Data extracts -
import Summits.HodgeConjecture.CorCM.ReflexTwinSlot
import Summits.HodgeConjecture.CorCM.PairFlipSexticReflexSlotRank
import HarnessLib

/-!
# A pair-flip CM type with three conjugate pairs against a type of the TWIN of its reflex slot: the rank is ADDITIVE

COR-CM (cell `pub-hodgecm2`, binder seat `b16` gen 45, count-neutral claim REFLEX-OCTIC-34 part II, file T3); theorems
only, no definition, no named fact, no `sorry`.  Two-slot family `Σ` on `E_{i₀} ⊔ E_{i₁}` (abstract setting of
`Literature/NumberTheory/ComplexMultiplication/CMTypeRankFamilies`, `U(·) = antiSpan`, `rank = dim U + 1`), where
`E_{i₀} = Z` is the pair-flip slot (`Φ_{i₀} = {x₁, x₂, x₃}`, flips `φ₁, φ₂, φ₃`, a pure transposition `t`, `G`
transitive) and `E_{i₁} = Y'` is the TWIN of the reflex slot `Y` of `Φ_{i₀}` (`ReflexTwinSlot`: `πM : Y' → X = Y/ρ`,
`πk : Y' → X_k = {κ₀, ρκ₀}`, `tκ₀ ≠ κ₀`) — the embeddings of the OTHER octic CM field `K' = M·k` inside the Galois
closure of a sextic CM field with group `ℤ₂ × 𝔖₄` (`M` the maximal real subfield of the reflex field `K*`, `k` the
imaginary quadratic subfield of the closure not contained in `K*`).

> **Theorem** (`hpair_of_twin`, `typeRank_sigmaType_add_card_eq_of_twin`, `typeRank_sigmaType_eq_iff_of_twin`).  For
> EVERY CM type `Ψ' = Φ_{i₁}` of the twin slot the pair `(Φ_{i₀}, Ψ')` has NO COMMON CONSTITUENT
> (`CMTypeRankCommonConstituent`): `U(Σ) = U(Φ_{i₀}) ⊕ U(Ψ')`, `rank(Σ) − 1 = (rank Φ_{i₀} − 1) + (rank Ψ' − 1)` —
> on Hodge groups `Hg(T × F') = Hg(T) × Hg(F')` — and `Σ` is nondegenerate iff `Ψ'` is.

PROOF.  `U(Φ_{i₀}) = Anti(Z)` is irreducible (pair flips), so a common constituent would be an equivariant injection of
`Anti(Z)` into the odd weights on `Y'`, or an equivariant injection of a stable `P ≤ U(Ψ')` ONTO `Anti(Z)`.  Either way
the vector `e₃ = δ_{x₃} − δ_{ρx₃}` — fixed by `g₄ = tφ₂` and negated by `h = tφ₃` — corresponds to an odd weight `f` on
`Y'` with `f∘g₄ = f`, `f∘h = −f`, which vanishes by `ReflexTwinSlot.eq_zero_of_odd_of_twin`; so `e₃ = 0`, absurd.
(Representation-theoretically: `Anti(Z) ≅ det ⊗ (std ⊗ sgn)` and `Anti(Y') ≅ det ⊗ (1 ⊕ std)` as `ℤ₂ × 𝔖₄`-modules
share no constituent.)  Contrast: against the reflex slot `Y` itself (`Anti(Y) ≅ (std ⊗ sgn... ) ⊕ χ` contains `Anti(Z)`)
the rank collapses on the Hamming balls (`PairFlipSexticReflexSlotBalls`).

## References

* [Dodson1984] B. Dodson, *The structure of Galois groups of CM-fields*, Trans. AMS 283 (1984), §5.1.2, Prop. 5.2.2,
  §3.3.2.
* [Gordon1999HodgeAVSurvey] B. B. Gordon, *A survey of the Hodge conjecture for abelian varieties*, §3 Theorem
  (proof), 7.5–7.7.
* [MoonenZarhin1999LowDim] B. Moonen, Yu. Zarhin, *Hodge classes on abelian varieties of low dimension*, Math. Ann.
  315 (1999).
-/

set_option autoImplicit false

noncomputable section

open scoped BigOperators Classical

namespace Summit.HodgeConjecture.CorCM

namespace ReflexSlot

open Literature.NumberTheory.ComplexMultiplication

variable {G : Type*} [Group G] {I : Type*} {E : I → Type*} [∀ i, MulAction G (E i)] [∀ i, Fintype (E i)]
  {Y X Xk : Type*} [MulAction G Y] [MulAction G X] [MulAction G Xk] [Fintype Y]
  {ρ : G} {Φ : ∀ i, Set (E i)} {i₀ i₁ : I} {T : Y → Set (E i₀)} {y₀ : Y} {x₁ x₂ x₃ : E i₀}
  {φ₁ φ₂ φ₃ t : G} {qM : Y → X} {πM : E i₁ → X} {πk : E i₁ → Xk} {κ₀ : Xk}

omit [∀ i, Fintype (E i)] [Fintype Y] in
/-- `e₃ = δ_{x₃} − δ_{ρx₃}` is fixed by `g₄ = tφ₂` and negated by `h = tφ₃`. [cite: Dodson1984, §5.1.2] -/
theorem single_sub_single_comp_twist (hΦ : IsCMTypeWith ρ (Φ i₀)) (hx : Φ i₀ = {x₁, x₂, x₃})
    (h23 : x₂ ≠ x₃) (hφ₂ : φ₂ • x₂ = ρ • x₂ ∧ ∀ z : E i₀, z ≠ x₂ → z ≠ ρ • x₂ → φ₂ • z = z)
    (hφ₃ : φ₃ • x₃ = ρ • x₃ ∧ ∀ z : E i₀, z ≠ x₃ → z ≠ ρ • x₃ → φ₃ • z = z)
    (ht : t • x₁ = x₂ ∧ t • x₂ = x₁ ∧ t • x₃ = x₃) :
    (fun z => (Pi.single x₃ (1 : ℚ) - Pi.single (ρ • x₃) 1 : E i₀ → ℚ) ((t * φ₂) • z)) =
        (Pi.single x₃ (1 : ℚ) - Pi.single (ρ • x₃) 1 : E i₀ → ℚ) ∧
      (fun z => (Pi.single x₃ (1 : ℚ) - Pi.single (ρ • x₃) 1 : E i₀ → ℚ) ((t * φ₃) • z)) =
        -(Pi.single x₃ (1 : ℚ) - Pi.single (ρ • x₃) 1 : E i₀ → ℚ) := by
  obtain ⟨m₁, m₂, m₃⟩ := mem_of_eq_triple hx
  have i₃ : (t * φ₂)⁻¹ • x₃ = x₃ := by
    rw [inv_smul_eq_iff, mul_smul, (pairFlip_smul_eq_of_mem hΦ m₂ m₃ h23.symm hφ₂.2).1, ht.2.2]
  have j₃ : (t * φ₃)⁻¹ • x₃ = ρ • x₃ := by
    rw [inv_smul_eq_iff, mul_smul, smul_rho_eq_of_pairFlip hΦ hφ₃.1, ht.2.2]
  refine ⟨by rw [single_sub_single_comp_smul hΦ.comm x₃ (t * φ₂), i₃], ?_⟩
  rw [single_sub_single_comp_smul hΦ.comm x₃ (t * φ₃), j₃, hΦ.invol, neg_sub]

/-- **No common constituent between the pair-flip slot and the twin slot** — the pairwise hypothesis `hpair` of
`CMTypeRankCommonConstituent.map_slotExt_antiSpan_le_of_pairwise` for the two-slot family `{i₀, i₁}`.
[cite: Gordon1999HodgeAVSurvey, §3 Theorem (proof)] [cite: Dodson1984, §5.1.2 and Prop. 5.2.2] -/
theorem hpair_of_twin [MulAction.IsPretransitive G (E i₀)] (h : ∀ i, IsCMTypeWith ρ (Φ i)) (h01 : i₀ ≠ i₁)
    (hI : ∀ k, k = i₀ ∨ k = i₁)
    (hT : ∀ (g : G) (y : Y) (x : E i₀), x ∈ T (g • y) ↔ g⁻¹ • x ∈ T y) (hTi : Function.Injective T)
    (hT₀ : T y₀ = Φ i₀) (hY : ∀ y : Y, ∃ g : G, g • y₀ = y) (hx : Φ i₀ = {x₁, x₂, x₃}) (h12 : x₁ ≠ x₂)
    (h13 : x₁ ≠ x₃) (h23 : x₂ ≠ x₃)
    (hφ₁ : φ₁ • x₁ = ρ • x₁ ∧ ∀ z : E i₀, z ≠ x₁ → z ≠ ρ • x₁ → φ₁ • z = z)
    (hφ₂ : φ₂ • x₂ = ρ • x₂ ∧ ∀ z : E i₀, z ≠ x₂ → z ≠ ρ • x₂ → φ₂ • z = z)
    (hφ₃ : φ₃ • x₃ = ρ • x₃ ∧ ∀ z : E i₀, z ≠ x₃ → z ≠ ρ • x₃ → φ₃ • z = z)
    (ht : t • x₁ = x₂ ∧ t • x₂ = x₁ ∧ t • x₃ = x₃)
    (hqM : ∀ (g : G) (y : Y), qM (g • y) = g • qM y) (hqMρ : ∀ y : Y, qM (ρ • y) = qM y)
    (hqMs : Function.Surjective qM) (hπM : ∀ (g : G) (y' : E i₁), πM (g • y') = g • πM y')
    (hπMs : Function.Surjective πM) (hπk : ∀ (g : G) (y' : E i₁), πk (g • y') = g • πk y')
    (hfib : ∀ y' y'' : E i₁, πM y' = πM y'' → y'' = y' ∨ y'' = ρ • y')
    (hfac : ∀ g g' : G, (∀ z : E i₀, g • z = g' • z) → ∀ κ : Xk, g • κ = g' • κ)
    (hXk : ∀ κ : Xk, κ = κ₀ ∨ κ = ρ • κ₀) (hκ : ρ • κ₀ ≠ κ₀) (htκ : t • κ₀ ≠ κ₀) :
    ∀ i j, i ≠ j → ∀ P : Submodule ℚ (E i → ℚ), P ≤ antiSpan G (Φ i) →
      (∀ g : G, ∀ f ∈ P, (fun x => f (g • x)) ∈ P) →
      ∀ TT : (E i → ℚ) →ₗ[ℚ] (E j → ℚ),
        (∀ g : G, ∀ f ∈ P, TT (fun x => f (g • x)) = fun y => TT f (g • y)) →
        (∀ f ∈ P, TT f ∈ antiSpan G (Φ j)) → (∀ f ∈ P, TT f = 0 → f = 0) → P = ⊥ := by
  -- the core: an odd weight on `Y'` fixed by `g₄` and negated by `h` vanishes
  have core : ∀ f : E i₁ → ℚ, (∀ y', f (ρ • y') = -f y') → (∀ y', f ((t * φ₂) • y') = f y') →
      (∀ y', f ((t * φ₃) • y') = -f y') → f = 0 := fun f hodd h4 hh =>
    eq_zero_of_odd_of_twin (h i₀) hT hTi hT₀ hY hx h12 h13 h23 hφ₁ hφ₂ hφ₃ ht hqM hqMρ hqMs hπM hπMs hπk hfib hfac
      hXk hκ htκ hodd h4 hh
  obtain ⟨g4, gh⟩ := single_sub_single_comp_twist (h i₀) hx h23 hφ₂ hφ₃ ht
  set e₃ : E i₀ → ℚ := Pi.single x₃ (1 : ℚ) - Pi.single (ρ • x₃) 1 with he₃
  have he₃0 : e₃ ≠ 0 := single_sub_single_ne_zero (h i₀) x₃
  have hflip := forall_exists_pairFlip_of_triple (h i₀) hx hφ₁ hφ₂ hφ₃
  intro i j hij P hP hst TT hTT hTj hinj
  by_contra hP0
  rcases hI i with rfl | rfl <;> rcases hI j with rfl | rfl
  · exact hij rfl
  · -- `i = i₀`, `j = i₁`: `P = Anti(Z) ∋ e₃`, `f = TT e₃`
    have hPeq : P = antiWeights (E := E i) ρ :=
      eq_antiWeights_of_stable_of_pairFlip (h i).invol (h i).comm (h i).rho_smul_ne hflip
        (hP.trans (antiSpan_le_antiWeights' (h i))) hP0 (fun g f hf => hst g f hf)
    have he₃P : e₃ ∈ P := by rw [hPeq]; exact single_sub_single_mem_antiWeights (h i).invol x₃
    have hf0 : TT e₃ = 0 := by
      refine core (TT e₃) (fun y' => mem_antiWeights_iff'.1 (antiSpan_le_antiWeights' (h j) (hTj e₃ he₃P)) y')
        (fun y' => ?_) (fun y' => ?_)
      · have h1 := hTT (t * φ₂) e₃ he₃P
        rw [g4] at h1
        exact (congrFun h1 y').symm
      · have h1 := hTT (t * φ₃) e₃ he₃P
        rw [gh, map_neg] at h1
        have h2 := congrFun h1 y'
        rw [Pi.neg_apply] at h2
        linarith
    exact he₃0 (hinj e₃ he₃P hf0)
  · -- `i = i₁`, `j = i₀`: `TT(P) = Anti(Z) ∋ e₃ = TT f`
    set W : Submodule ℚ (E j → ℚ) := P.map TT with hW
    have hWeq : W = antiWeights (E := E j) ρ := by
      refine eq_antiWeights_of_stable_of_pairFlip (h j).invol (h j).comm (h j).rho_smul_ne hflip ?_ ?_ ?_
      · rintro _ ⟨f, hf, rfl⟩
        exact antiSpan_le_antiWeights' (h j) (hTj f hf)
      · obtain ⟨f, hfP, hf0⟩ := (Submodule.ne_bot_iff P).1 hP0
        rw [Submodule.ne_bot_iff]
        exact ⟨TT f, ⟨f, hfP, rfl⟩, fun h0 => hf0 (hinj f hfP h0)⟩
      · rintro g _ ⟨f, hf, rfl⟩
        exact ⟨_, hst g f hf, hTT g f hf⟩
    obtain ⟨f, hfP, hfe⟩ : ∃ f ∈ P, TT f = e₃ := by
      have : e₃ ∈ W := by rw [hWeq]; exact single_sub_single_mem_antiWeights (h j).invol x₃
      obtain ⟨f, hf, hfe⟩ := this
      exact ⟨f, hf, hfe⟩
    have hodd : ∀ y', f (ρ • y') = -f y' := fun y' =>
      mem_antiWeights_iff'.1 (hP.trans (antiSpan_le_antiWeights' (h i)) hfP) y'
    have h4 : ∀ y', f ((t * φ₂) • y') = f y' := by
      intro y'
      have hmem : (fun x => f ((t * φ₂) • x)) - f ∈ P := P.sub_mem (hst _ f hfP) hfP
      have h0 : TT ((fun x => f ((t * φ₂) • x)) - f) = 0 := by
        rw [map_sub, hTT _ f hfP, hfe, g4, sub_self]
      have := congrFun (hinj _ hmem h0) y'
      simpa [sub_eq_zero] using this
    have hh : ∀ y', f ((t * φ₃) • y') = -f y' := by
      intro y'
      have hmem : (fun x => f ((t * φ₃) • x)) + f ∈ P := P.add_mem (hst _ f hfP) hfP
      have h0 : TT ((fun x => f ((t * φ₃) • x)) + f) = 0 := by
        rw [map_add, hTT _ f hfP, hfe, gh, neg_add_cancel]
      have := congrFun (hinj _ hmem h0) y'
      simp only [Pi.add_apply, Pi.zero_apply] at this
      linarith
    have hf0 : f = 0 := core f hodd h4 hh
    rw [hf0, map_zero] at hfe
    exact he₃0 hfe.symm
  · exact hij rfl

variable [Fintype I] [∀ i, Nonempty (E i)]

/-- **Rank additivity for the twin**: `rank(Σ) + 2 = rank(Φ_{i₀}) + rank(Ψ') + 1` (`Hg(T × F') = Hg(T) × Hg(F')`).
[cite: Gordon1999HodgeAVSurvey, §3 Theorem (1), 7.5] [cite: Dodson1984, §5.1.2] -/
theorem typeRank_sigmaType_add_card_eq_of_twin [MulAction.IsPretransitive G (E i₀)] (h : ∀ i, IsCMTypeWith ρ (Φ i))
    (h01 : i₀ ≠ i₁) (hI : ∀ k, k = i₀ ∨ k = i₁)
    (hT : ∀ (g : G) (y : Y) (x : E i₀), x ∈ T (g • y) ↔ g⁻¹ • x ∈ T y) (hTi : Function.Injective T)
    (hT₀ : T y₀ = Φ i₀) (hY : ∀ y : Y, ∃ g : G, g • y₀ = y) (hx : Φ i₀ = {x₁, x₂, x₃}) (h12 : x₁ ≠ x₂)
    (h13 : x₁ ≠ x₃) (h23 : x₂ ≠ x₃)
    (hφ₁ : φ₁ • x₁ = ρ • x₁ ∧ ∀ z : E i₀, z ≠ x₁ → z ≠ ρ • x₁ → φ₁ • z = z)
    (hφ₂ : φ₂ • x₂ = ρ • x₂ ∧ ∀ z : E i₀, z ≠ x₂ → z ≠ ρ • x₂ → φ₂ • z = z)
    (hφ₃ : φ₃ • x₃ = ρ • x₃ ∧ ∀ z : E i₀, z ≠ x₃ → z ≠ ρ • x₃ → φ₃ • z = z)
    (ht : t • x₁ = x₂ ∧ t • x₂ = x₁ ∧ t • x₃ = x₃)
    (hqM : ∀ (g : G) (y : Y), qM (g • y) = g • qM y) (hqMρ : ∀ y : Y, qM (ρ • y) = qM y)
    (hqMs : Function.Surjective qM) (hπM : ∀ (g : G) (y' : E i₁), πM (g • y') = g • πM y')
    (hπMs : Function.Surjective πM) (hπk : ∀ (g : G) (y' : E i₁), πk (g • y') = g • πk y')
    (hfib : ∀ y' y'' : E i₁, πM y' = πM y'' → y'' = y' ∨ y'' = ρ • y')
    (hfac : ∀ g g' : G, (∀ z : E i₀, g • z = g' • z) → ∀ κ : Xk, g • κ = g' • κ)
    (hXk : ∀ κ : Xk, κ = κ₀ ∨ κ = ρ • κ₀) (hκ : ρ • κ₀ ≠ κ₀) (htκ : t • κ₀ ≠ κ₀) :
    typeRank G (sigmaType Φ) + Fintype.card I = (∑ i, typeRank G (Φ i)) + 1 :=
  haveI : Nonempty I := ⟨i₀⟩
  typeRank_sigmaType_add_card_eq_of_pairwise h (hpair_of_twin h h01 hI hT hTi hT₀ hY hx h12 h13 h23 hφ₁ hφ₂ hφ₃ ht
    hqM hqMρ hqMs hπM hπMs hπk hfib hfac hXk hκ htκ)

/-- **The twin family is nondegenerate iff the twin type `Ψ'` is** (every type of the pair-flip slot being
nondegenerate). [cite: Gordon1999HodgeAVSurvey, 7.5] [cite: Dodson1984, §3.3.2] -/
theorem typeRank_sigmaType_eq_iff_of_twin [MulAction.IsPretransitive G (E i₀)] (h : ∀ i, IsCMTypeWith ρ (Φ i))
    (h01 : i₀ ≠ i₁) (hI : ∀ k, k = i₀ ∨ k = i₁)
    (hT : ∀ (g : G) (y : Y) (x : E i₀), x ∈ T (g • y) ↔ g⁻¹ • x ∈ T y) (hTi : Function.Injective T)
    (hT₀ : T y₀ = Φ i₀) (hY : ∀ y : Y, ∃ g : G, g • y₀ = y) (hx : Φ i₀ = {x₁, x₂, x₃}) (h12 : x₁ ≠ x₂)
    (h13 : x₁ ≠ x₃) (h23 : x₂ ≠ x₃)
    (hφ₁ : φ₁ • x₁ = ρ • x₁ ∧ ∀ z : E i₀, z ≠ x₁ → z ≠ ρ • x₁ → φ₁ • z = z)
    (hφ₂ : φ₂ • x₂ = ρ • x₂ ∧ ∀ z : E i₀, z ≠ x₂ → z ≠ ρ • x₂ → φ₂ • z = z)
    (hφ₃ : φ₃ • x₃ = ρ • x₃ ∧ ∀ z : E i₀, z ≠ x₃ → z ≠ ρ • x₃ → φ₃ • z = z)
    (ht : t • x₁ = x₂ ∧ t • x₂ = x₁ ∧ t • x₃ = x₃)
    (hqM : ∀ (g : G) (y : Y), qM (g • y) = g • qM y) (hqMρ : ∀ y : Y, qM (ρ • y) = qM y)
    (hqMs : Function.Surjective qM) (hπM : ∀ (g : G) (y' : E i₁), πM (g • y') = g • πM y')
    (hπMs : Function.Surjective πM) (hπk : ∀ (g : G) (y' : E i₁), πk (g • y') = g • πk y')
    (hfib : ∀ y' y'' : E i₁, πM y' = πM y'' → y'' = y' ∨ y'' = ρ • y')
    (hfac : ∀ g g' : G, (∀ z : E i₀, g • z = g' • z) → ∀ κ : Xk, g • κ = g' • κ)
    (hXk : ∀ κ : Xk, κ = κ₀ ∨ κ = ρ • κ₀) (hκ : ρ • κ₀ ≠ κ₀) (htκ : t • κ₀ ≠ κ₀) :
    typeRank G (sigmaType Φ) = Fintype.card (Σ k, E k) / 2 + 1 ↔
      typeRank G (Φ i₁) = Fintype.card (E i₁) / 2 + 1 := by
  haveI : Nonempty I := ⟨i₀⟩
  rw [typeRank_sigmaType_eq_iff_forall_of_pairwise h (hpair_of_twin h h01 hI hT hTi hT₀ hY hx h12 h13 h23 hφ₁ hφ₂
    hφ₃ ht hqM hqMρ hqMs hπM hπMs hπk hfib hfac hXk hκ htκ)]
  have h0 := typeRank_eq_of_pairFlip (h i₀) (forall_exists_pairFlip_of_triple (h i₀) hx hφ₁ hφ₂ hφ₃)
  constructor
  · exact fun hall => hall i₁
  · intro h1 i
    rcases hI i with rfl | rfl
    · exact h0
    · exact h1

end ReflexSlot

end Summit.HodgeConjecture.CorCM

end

Task prompt -
Take the stretch of lines above from the one containing "set_option autoImplicit false" through the one containing "1 : E i₀ → ℚ) ∧" and repeat it exactly, adding no other line.

Answer for the task -
set_option autoImplicit false

noncomputable section

open scoped BigOperators Classical

namespace Summit.HodgeConjecture.CorCM

namespace ReflexSlot

open Literature.NumberTheory.ComplexMultiplication

variable {G : Type*} [Group G] {I : Type*} {E : I → Type*} [∀ i, MulAction G (E i)] [∀ i, Fintype (E i)]
  {Y X Xk : Type*} [MulAction G Y] [MulAction G X] [MulAction G Xk] [Fintype Y]
  {ρ : G} {Φ : ∀ i, Set (E i)} {i₀ i₁ : I} {T : Y → Set (E i₀)} {y₀ : Y} {x₁ x₂ x₃ : E i₀}
  {φ₁ φ₂ φ₃ t : G} {qM : Y → X} {πM : E i₁ → X} {πk : E i₁ → Xk} {κ₀ : Xk}

omit [∀ i, Fintype (E i)] [Fintype Y] in
/-- `e₃ = δ_{x₃} − δ_{ρx₃}` is fixed by `g₄ = tφ₂` and negated by `h = tφ₃`. [cite: Dodson1984, §5.1.2] -/
theorem single_sub_single_comp_twist (hΦ : IsCMTypeWith ρ (Φ i₀)) (hx : Φ i₀ = {x₁, x₂, x₃})
    (h23 : x₂ ≠ x₃) (hφ₂ : φ₂ • x₂ = ρ • x₂ ∧ ∀ z : E i₀, z ≠ x₂ → z ≠ ρ • x₂ → φ₂ • z = z)
    (hφ₃ : φ₃ • x₃ = ρ • x₃ ∧ ∀ z : E i₀, z ≠ x₃ → z ≠ ρ • x₃ → φ₃ • z = z)
    (ht : t • x₁ = x₂ ∧ t • x₂ = x₁ ∧ t • x₃ = x₃) :
    (fun z => (Pi.single x₃ (1 : ℚ) - Pi.single (ρ • x₃) 1 : E i₀ → ℚ) ((t * φ₂) • z)) =
        (Pi.single x₃ (1 : ℚ) - Pi.single (ρ • x₃) 1 : E i₀ → ℚ) ∧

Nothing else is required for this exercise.